TASK BRIEF
Every record below must be returned exactly as it was received.

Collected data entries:
^^^^^^^^
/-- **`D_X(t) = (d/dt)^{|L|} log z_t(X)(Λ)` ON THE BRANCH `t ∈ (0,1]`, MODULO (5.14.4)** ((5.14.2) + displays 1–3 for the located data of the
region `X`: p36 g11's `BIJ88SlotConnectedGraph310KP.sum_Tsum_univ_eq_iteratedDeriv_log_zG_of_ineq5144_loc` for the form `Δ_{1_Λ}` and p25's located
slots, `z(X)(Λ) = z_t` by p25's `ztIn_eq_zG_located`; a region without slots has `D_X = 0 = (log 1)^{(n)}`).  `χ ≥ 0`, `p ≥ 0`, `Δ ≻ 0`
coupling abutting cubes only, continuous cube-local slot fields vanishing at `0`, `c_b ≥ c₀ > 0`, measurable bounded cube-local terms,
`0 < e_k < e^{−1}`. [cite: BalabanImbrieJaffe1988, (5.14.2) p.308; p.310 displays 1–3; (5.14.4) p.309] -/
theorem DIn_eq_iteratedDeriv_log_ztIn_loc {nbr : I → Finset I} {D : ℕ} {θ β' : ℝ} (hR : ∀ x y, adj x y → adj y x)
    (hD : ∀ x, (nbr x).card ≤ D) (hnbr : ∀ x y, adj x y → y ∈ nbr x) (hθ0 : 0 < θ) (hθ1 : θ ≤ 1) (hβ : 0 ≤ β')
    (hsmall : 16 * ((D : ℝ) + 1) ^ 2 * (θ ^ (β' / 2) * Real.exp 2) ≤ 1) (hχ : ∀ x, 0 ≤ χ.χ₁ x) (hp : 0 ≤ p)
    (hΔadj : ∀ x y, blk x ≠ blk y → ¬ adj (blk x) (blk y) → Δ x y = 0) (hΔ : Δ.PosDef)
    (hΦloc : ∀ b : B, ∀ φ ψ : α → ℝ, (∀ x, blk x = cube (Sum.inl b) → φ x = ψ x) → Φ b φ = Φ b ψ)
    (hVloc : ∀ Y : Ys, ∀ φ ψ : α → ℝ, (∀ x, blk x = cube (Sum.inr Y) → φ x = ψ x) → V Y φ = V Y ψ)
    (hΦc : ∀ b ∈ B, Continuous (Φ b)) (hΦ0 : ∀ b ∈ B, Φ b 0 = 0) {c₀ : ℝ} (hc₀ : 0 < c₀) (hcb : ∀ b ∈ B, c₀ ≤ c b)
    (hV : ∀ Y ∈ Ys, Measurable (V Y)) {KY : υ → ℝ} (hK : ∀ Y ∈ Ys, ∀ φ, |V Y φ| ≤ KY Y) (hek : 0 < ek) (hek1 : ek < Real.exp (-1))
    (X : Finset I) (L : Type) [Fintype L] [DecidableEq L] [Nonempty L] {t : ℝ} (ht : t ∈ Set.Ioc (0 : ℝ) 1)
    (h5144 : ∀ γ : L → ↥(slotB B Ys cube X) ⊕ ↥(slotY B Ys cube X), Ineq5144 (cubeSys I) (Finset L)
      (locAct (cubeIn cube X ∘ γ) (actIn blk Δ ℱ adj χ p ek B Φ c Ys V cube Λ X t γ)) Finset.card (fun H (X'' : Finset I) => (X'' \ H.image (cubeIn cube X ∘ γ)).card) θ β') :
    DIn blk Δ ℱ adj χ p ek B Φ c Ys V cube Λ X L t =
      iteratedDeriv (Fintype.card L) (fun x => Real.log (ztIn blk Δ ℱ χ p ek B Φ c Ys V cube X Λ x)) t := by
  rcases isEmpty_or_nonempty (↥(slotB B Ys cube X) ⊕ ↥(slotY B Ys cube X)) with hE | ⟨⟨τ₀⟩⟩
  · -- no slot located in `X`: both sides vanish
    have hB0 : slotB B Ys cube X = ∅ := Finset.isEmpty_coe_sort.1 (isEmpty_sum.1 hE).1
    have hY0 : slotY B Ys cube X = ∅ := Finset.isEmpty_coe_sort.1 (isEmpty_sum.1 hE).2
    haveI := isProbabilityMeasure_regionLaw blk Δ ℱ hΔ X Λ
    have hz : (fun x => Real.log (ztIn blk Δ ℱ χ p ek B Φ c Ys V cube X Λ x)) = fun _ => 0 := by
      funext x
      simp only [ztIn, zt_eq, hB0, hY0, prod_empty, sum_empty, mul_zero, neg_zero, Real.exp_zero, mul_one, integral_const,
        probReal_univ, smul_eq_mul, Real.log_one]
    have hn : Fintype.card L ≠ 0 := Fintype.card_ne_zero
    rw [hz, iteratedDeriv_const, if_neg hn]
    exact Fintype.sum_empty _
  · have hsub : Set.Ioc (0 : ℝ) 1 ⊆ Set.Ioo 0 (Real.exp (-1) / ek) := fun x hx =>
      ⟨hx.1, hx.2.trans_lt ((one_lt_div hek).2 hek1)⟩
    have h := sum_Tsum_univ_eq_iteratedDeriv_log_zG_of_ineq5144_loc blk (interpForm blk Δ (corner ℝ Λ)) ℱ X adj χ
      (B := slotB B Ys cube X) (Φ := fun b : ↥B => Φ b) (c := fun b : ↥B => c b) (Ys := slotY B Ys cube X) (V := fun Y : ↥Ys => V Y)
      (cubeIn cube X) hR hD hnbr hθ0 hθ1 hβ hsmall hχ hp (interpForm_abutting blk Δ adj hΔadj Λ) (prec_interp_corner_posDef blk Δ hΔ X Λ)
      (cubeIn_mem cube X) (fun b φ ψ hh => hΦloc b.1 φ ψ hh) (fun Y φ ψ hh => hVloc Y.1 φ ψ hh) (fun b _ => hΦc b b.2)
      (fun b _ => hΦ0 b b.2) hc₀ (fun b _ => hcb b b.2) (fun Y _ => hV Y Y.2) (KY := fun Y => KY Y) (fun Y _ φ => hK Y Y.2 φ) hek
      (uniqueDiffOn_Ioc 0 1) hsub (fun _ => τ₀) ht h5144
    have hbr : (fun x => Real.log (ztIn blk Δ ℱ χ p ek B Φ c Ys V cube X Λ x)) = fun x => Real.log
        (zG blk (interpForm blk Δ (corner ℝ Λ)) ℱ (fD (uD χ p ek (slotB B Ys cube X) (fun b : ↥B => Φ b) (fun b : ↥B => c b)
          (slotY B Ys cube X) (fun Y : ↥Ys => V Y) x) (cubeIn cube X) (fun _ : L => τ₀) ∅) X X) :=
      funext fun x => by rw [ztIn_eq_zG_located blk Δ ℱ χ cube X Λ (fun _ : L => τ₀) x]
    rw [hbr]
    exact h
^^^^^^^^
OUTPUT FOR THIS TASK
/-- **`D_X(t) = (d/dt)^{|L|} log z_t(X)(Λ)` ON THE BRANCH `t ∈ (0,1]`, MODULO (5.14.4)** ((5.14.2) + displays 1–3 for the located data of the
region `X`: p36 g11's `BIJ88SlotConnectedGraph310KP.sum_Tsum_univ_eq_iteratedDeriv_log_zG_of_ineq5144_loc` for the form `Δ_{1_Λ}` and p25's located
slots, `z(X)(Λ) = z_t` by p25's `ztIn_eq_zG_located`; a region without slots has `D_X = 0 = (log 1)^{(n)}`).  `χ ≥ 0`, `p ≥ 0`, `Δ ≻ 0`
coupling abutting cubes only, continuous cube-local slot fields vanishing at `0`, `c_b ≥ c₀ > 0`, measurable bounded cube-local terms,
`0 < e_k < e^{−1}`. [cite: BalabanImbrieJaffe1988, (5.14.2) p.308; p.310 displays 1–3; (5.14.4) p.309] -/
theorem DIn_eq_iteratedDeriv_log_ztIn_loc {nbr : I → Finset I} {D : ℕ} {θ β' : ℝ} (hR : ∀ x y, adj x y → adj y x)
    (hD : ∀ x, (nbr x).card ≤ D) (hnbr : ∀ x y, adj x y → y ∈ nbr x) (hθ0 : 0 < θ) (hθ1 : θ ≤ 1) (hβ : 0 ≤ β')
    (hsmall : 16 * ((D : ℝ) + 1) ^ 2 * (θ ^ (β' / 2) * Real.exp 2) ≤ 1) (hχ : ∀ x, 0 ≤ χ.χ₁ x) (hp : 0 ≤ p)
    (hΔadj : ∀ x y, blk x ≠ blk y → ¬ adj (blk x) (blk y) → Δ x y = 0) (hΔ : Δ.PosDef)
    (hΦloc : ∀ b : B, ∀ φ ψ : α → ℝ, (∀ x, blk x = cube (Sum.inl b) → φ x = ψ x) → Φ b φ = Φ b ψ)
    (hVloc : ∀ Y : Ys, ∀ φ ψ : α → ℝ, (∀ x, blk x = cube (Sum.inr Y) → φ x = ψ x) → V Y φ = V Y ψ)
    (hΦc : ∀ b ∈ B, Continuous (Φ b)) (hΦ0 : ∀ b ∈ B, Φ b 0 = 0) {c₀ : ℝ} (hc₀ : 0 < c₀) (hcb : ∀ b ∈ B, c₀ ≤ c b)
    (hV : ∀ Y ∈ Ys, Measurable (V Y)) {KY : υ → ℝ} (hK : ∀ Y ∈ Ys, ∀ φ, |V Y φ| ≤ KY Y) (hek : 0 < ek) (hek1 : ek < Real.exp (-1))
    (X : Finset I) (L : Type) [Fintype L] [DecidableEq L] [Nonempty L] {t : ℝ} (ht : t ∈ Set.Ioc (0 : ℝ) 1)
    (h5144 : ∀ γ : L → ↥(slotB B Ys cube X) ⊕ ↥(slotY B Ys cube X), Ineq5144 (cubeSys I) (Finset L)
      (locAct (cubeIn cube X ∘ γ) (actIn blk Δ ℱ adj χ p ek B Φ c Ys V cube Λ X t γ)) Finset.card (fun H (X'' : Finset I) => (X'' \ H.image (cubeIn cube X ∘ γ)).card) θ β') :
    DIn blk Δ ℱ adj χ p ek B Φ c Ys V cube Λ X L t =
      iteratedDeriv (Fintype.card L) (fun x => Real.log (ztIn blk Δ ℱ χ p ek B Φ c Ys V cube X Λ x)) t := by
  rcases isEmpty_or_nonempty (↥(slotB B Ys cube X) ⊕ ↥(slotY B Ys cube X)) with hE | ⟨⟨τ₀⟩⟩
  · -- no slot located in `X`: both sides vanish
    have hB0 : slotB B Ys cube X = ∅ := Finset.isEmpty_coe_sort.1 (isEmpty_sum.1 hE).1
    have hY0 : slotY B Ys cube X = ∅ := Finset.isEmpty_coe_sort.1 (isEmpty_sum.1 hE).2
    haveI := isProbabilityMeasure_regionLaw blk Δ ℱ hΔ X Λ
    have hz : (fun x => Real.log (ztIn blk Δ ℱ χ p ek B Φ c Ys V cube X Λ x)) = fun _ => 0 := by
      funext x
      simp only [ztIn, zt_eq, hB0, hY0, prod_empty, sum_empty, mul_zero, neg_zero, Real.exp_zero, mul_one, integral_const,
        probReal_univ, smul_eq_mul, Real.log_one]
    have hn : Fintype.card L ≠ 0 := Fintype.card_ne_zero
    rw [hz, iteratedDeriv_const, if_neg hn]
    exact Fintype.sum_empty _
  · have hsub : Set.Ioc (0 : ℝ) 1 ⊆ Set.Ioo 0 (Real.exp (-1) / ek) := fun x hx =>
      ⟨hx.1, hx.2.trans_lt ((one_lt_div hek).2 hek1)⟩
    have h := sum_Tsum_univ_eq_iteratedDeriv_log_zG_of_ineq5144_loc blk (interpForm blk Δ (corner ℝ Λ)) ℱ X adj χ
      (B := slotB B Ys cube X) (Φ := fun b : ↥B => Φ b) (c := fun b : ↥B => c b) (Ys := slotY B Ys cube X) (V := fun Y : ↥Ys => V Y)
      (cubeIn cube X) hR hD hnbr hθ0 hθ1 hβ hsmall hχ hp (interpForm_abutting blk Δ adj hΔadj Λ) (prec_interp_corner_posDef blk Δ hΔ X Λ)
      (cubeIn_mem cube X) (fun b φ ψ hh => hΦloc b.1 φ ψ hh) (fun Y φ ψ hh => hVloc Y.1 φ ψ hh) (fun b _ => hΦc b b.2)
      (fun b _ => hΦ0 b b.2) hc₀ (fun b _ => hcb b b.2) (fun Y _ => hV Y Y.2) (KY := fun Y => KY Y) (fun Y _ φ => hK Y Y.2 φ) hek
      (uniqueDiffOn_Ioc 0 1) hsub (fun _ => τ₀) ht h5144
    have hbr : (fun x => Real.log (ztIn blk Δ ℱ χ p ek B Φ c Ys V cube X Λ x)) = fun x => Real.log
        (zG blk (interpForm blk Δ (corner ℝ Λ)) ℱ (fD (uD χ p ek (slotB B Ys cube X) (fun b : ↥B => Φ b) (fun b : ↥B => c b)
          (slotY B Ys cube X) (fun Y : ↥Ys => V Y) x) (cubeIn cube X) (fun _ : L => τ₀) ∅) X X) :=
      funext fun x => by rw [ztIn_eq_zG_located blk Δ ℱ χ cube X Λ (fun _ : L => τ₀) x]
    rw [hbr]
    exact h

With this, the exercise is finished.